--- WHAT TO DO ---
From the material below, copy every line in which the word "hmon" occurs.

--- GIVEN DATA ---
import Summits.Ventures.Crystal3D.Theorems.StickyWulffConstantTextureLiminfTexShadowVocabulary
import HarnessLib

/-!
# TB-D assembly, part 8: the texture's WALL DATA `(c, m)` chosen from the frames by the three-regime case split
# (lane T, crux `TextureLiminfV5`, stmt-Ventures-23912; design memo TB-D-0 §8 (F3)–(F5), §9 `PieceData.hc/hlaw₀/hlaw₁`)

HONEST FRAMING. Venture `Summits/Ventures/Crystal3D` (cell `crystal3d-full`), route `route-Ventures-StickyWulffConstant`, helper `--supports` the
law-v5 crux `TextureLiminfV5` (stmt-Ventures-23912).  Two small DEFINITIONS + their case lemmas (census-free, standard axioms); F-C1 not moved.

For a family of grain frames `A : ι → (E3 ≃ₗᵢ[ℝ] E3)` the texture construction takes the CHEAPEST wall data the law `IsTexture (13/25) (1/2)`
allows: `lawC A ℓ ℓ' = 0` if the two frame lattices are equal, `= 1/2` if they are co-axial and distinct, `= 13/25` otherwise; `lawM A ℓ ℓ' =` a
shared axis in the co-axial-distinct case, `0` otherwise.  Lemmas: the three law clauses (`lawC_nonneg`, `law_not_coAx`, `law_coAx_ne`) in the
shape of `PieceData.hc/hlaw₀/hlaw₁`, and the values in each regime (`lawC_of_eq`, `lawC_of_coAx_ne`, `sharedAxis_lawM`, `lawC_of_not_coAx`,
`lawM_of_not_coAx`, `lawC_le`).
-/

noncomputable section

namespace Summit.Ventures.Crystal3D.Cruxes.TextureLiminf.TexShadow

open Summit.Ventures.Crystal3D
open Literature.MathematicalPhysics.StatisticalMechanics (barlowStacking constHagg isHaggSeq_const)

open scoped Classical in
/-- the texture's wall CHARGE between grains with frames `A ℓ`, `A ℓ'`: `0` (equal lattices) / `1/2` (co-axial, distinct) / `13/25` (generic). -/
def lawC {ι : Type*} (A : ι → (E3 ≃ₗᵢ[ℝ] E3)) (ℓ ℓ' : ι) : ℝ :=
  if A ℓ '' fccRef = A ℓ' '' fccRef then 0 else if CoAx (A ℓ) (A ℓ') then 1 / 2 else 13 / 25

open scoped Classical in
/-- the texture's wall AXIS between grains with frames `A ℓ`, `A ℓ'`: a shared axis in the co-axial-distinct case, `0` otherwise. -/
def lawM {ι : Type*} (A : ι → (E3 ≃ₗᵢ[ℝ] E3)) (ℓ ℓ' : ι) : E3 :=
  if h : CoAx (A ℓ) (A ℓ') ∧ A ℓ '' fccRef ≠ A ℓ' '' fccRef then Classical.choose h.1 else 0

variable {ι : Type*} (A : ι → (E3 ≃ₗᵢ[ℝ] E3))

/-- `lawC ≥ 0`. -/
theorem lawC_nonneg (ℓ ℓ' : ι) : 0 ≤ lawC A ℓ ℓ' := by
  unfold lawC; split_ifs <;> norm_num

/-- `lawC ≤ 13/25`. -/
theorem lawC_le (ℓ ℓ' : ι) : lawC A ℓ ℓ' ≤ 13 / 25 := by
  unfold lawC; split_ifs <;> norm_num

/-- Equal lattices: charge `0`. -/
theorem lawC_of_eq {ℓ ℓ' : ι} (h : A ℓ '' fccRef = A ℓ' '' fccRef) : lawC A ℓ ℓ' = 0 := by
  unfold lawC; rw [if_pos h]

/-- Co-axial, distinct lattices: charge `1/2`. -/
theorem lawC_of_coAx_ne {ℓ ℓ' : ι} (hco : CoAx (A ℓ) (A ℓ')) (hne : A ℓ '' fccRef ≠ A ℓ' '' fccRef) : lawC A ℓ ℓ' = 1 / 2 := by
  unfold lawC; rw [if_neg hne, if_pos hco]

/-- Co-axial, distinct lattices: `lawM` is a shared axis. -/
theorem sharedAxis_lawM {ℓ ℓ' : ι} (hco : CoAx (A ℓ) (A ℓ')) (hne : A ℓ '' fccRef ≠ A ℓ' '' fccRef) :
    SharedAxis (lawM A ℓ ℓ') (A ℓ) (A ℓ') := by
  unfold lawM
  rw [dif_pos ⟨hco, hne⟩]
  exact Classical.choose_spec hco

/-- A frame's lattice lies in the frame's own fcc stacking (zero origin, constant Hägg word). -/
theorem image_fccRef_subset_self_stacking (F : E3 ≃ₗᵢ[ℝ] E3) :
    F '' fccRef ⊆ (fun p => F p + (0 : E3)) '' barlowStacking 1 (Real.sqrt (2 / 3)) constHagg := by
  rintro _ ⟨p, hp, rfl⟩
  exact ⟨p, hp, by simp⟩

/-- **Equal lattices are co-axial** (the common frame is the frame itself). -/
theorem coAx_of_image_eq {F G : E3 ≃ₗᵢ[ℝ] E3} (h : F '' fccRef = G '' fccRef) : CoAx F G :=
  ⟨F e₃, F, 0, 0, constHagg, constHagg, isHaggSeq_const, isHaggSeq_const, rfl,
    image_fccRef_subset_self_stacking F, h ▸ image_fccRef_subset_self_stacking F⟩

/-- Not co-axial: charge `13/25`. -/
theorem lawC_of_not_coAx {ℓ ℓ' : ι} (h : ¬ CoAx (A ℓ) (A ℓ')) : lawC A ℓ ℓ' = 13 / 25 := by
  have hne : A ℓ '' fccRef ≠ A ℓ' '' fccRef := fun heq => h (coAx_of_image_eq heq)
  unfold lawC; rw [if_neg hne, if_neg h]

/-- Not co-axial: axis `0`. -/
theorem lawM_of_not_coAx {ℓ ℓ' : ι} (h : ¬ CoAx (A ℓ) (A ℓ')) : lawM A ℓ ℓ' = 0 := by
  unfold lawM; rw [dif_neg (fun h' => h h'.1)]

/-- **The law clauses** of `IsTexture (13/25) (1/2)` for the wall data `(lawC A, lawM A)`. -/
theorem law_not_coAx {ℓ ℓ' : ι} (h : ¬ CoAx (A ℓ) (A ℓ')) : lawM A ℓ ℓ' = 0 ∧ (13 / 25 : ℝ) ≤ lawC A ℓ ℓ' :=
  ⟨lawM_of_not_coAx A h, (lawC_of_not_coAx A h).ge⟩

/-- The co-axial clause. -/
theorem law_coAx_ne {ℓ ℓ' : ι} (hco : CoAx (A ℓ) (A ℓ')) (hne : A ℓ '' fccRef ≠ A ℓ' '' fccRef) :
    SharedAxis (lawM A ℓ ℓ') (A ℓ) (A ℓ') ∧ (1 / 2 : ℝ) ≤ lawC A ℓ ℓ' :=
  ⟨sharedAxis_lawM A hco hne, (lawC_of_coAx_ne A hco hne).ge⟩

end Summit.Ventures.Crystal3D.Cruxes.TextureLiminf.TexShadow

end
---
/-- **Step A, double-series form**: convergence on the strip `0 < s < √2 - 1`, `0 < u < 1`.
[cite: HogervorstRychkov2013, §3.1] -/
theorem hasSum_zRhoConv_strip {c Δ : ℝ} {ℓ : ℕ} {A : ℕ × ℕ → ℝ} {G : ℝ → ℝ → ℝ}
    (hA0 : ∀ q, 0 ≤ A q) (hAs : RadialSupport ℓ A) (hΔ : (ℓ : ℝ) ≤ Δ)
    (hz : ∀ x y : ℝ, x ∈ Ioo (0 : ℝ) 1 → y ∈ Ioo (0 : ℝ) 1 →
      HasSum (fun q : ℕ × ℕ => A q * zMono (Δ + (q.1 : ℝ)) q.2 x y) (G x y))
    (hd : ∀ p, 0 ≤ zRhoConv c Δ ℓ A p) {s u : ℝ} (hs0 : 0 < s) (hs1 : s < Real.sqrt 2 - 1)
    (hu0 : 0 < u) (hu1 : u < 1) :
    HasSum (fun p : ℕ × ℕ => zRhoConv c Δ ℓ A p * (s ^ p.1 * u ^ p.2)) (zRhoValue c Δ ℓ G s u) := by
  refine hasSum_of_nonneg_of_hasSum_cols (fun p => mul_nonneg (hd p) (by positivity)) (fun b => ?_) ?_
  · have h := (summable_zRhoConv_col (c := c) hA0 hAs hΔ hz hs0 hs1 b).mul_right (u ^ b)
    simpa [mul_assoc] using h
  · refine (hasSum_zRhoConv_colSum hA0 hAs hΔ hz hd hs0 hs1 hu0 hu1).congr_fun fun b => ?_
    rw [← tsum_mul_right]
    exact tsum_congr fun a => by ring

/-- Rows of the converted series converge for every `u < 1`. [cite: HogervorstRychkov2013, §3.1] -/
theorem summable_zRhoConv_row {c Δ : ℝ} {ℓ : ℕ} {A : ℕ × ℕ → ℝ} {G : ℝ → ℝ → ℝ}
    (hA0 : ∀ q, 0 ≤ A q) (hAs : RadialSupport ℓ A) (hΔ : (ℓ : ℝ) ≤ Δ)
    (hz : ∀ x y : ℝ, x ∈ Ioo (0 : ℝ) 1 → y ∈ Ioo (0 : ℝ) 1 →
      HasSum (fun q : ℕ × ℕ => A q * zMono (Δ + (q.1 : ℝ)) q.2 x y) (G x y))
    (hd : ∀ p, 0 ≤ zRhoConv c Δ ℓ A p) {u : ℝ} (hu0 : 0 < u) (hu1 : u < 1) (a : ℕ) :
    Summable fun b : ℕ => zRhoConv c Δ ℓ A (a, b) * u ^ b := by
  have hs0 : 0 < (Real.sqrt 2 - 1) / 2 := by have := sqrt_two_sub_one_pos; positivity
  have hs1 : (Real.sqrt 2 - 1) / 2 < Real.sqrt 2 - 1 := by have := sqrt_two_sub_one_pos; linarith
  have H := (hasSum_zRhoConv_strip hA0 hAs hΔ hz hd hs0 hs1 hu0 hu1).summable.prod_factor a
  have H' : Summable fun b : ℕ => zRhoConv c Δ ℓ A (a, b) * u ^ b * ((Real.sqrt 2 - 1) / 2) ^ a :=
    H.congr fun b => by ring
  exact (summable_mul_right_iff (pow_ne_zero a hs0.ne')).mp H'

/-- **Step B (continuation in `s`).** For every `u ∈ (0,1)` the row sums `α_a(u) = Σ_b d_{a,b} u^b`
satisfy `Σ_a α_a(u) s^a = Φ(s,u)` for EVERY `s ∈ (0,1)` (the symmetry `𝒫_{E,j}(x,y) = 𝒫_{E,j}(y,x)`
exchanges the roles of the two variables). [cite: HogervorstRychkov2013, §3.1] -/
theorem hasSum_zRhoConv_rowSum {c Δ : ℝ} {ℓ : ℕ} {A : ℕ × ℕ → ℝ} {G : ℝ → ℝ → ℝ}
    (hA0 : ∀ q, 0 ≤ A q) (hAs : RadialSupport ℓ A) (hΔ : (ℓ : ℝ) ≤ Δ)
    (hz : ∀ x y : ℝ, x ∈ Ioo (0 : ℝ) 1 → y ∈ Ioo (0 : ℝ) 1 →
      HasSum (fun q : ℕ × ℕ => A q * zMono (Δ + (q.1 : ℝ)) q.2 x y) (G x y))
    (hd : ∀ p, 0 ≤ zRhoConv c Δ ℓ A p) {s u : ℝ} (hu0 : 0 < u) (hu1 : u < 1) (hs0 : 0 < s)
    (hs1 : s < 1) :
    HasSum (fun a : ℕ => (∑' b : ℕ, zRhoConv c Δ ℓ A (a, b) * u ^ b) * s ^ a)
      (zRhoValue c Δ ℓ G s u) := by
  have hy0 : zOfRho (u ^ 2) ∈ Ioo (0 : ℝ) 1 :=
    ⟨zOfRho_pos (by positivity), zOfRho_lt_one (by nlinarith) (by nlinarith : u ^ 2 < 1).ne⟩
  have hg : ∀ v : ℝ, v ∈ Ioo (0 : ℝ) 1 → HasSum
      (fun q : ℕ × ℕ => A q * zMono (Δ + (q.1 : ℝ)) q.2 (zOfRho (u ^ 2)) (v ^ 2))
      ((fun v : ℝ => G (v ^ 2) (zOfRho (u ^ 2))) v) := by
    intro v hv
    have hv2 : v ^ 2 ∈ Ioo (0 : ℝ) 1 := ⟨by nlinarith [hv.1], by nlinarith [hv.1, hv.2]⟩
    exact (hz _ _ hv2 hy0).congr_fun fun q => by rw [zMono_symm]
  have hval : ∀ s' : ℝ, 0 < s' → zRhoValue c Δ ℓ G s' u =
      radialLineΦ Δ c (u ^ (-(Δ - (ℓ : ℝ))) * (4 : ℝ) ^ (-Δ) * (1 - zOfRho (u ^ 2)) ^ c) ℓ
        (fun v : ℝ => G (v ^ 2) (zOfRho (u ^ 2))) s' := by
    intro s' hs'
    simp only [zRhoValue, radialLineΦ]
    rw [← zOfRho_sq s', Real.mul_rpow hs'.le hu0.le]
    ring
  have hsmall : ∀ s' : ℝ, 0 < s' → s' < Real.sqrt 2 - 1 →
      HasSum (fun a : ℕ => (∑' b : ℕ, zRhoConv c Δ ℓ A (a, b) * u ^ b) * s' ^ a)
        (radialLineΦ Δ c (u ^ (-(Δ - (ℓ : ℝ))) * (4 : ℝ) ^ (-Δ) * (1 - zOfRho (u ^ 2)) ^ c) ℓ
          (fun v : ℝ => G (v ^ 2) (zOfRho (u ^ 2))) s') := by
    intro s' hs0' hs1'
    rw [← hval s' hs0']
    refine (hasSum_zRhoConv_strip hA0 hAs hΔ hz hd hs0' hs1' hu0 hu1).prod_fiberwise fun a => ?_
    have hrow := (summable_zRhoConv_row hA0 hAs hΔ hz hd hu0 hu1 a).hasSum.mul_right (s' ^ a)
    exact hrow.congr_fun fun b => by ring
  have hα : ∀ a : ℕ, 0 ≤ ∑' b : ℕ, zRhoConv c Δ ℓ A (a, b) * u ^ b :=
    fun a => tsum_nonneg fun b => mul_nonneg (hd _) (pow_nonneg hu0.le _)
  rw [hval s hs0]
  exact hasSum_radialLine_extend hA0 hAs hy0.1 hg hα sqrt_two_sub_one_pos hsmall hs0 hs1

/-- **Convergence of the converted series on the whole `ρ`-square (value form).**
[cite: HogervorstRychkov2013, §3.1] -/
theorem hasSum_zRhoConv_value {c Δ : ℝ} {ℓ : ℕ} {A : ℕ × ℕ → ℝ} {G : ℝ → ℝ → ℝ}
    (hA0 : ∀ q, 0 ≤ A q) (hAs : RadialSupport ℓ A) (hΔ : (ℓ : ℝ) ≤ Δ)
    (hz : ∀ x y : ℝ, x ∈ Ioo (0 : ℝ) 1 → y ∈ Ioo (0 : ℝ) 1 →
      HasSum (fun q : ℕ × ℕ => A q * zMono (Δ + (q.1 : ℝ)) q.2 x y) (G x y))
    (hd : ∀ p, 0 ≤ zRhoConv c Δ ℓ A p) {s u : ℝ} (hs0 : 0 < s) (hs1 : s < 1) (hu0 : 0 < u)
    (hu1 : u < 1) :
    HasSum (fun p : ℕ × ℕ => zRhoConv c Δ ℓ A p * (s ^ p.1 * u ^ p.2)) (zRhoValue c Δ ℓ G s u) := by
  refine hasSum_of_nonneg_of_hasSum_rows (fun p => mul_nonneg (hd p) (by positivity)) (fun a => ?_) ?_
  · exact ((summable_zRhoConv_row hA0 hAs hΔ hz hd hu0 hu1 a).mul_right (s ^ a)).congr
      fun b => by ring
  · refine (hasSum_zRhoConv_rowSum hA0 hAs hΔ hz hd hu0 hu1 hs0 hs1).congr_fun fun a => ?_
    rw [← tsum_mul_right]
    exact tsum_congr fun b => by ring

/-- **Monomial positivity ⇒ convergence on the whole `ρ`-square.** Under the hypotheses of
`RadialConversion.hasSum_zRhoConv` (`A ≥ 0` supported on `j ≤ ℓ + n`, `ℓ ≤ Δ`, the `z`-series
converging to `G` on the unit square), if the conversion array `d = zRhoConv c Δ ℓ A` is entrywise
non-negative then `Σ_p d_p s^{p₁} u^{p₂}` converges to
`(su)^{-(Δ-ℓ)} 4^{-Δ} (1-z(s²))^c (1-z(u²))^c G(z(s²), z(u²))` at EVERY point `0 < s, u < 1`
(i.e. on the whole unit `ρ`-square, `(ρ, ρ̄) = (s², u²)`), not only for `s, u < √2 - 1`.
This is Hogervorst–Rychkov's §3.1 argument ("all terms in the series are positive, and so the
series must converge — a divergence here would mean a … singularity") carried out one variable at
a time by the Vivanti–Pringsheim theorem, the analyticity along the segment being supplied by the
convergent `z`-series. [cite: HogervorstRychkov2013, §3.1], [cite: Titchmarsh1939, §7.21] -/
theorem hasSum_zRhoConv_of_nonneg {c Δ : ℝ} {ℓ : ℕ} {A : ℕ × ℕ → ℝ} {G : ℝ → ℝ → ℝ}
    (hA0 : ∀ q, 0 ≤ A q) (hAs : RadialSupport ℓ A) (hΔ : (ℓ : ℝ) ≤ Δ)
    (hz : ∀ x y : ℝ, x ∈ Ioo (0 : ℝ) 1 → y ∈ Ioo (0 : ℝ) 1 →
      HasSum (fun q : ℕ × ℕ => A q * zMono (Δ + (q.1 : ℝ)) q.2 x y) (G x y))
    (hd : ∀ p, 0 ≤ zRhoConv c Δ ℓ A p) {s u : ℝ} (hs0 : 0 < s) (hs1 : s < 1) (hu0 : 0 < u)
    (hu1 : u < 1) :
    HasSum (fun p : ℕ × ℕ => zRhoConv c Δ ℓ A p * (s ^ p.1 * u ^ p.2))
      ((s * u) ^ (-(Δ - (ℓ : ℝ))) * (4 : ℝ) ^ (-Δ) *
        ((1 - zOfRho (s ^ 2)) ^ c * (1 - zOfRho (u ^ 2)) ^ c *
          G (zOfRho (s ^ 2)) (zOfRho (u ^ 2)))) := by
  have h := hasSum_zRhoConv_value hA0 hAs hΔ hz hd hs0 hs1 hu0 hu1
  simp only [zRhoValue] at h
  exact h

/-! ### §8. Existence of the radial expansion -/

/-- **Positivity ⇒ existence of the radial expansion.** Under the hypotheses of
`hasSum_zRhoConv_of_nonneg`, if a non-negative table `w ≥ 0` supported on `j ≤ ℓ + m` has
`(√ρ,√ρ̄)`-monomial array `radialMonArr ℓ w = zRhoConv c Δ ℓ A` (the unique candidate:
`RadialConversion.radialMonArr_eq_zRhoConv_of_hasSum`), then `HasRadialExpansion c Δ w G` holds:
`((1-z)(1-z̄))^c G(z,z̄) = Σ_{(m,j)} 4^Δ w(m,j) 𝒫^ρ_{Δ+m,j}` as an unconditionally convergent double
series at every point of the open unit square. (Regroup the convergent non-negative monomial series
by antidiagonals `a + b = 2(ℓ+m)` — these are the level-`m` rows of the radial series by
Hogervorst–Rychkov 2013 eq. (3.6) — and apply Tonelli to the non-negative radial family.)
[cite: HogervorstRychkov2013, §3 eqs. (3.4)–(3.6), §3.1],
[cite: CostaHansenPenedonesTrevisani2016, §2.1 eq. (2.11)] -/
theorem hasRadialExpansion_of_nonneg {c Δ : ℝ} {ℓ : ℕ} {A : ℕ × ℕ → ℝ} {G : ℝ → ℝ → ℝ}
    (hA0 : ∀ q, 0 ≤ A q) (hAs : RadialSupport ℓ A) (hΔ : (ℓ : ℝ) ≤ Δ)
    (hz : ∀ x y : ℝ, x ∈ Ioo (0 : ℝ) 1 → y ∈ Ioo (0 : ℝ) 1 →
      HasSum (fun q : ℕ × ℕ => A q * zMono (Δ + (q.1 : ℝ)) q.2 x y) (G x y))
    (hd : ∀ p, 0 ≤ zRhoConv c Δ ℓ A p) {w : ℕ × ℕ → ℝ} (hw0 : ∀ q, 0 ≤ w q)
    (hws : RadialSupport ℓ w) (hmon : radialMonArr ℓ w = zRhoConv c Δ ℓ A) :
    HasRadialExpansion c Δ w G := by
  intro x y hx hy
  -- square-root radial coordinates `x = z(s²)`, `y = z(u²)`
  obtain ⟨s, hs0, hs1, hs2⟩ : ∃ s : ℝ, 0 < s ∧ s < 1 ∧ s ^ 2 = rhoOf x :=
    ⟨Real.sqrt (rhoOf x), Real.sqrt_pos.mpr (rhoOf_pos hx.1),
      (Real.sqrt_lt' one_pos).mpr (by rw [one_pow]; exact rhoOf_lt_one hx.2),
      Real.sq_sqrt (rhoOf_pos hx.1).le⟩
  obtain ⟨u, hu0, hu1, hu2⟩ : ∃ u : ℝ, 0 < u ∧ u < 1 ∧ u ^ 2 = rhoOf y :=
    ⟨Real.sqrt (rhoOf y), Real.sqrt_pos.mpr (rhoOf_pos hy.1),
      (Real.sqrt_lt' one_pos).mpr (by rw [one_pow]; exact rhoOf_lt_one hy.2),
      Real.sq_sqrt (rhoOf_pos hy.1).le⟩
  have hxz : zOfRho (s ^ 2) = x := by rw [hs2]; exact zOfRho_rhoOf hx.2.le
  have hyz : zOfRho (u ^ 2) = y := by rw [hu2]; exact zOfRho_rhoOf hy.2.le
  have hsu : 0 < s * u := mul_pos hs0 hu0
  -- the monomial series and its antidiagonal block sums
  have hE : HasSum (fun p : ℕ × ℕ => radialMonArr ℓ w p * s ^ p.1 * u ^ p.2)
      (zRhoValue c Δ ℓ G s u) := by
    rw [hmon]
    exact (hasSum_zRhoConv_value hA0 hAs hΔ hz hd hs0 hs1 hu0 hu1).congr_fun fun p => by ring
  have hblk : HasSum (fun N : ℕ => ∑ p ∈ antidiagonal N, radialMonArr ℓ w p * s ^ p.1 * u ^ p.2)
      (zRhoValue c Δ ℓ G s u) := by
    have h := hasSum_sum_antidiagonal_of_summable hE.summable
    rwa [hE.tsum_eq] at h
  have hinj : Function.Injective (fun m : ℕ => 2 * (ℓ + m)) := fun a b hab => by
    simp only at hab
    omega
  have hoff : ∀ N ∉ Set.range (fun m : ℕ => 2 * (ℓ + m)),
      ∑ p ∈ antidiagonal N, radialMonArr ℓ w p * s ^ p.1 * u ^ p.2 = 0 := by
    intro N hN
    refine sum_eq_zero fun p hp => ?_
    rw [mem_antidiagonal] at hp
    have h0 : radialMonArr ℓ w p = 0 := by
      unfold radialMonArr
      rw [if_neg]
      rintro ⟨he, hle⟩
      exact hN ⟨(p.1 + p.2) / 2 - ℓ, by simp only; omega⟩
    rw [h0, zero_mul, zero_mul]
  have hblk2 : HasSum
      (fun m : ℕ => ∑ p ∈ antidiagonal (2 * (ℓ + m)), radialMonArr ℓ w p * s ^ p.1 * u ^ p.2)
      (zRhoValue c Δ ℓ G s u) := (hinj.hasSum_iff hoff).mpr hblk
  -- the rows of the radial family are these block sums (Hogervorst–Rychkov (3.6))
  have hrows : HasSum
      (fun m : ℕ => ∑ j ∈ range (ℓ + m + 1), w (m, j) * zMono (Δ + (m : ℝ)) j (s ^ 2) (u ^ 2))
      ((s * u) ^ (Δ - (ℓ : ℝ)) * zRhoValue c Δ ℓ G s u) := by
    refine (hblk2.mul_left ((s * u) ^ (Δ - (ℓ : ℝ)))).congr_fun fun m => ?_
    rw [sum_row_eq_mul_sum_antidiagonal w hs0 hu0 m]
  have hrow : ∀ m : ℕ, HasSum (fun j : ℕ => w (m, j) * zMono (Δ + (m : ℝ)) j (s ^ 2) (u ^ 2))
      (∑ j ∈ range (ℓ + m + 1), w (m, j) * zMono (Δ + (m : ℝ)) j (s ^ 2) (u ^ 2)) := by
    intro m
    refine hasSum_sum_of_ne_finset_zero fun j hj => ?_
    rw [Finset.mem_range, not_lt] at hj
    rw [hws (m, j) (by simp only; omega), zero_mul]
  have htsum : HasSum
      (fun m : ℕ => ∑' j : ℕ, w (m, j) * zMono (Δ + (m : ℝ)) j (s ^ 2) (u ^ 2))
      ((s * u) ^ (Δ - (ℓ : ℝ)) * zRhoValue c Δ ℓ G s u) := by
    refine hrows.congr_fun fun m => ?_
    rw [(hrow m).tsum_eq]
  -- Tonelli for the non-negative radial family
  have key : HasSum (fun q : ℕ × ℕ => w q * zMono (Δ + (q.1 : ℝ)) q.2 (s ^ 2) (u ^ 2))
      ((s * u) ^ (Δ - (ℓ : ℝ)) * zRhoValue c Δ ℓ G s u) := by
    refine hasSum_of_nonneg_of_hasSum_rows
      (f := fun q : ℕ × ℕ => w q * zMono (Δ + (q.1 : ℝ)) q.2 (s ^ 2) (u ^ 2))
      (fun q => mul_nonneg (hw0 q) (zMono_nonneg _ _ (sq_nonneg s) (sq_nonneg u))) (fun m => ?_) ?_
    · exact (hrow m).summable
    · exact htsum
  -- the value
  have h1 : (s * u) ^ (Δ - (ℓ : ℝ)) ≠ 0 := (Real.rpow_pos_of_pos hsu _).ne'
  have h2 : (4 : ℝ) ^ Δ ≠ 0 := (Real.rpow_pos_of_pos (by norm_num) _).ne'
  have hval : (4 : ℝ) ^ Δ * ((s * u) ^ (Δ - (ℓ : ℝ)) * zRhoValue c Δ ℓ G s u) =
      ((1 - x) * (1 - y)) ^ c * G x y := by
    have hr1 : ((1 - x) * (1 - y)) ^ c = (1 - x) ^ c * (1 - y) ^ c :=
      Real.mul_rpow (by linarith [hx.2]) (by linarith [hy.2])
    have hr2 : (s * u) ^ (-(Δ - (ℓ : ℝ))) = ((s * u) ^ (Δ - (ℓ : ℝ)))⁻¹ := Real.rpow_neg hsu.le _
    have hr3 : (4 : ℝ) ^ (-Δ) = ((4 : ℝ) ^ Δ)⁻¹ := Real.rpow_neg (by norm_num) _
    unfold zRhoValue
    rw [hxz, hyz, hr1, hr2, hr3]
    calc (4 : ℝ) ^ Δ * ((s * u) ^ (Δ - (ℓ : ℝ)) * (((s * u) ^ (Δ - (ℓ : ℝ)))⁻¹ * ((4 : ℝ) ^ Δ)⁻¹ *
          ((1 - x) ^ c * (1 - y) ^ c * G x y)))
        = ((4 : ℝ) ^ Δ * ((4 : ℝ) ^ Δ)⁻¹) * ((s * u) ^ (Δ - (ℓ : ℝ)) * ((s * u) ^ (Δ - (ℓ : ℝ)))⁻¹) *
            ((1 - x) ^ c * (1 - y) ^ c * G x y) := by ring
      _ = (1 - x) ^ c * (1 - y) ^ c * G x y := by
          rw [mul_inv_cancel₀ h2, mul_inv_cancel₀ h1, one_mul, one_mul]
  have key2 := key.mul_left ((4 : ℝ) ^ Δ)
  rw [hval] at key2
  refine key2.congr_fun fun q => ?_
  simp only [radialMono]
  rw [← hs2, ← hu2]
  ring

--- SOLVED EXERCISE ---
    (hws : RadialSupport ℓ w) (hmon : radialMonArr ℓ w = zRhoConv c Δ ℓ A) :
    rw [hmon]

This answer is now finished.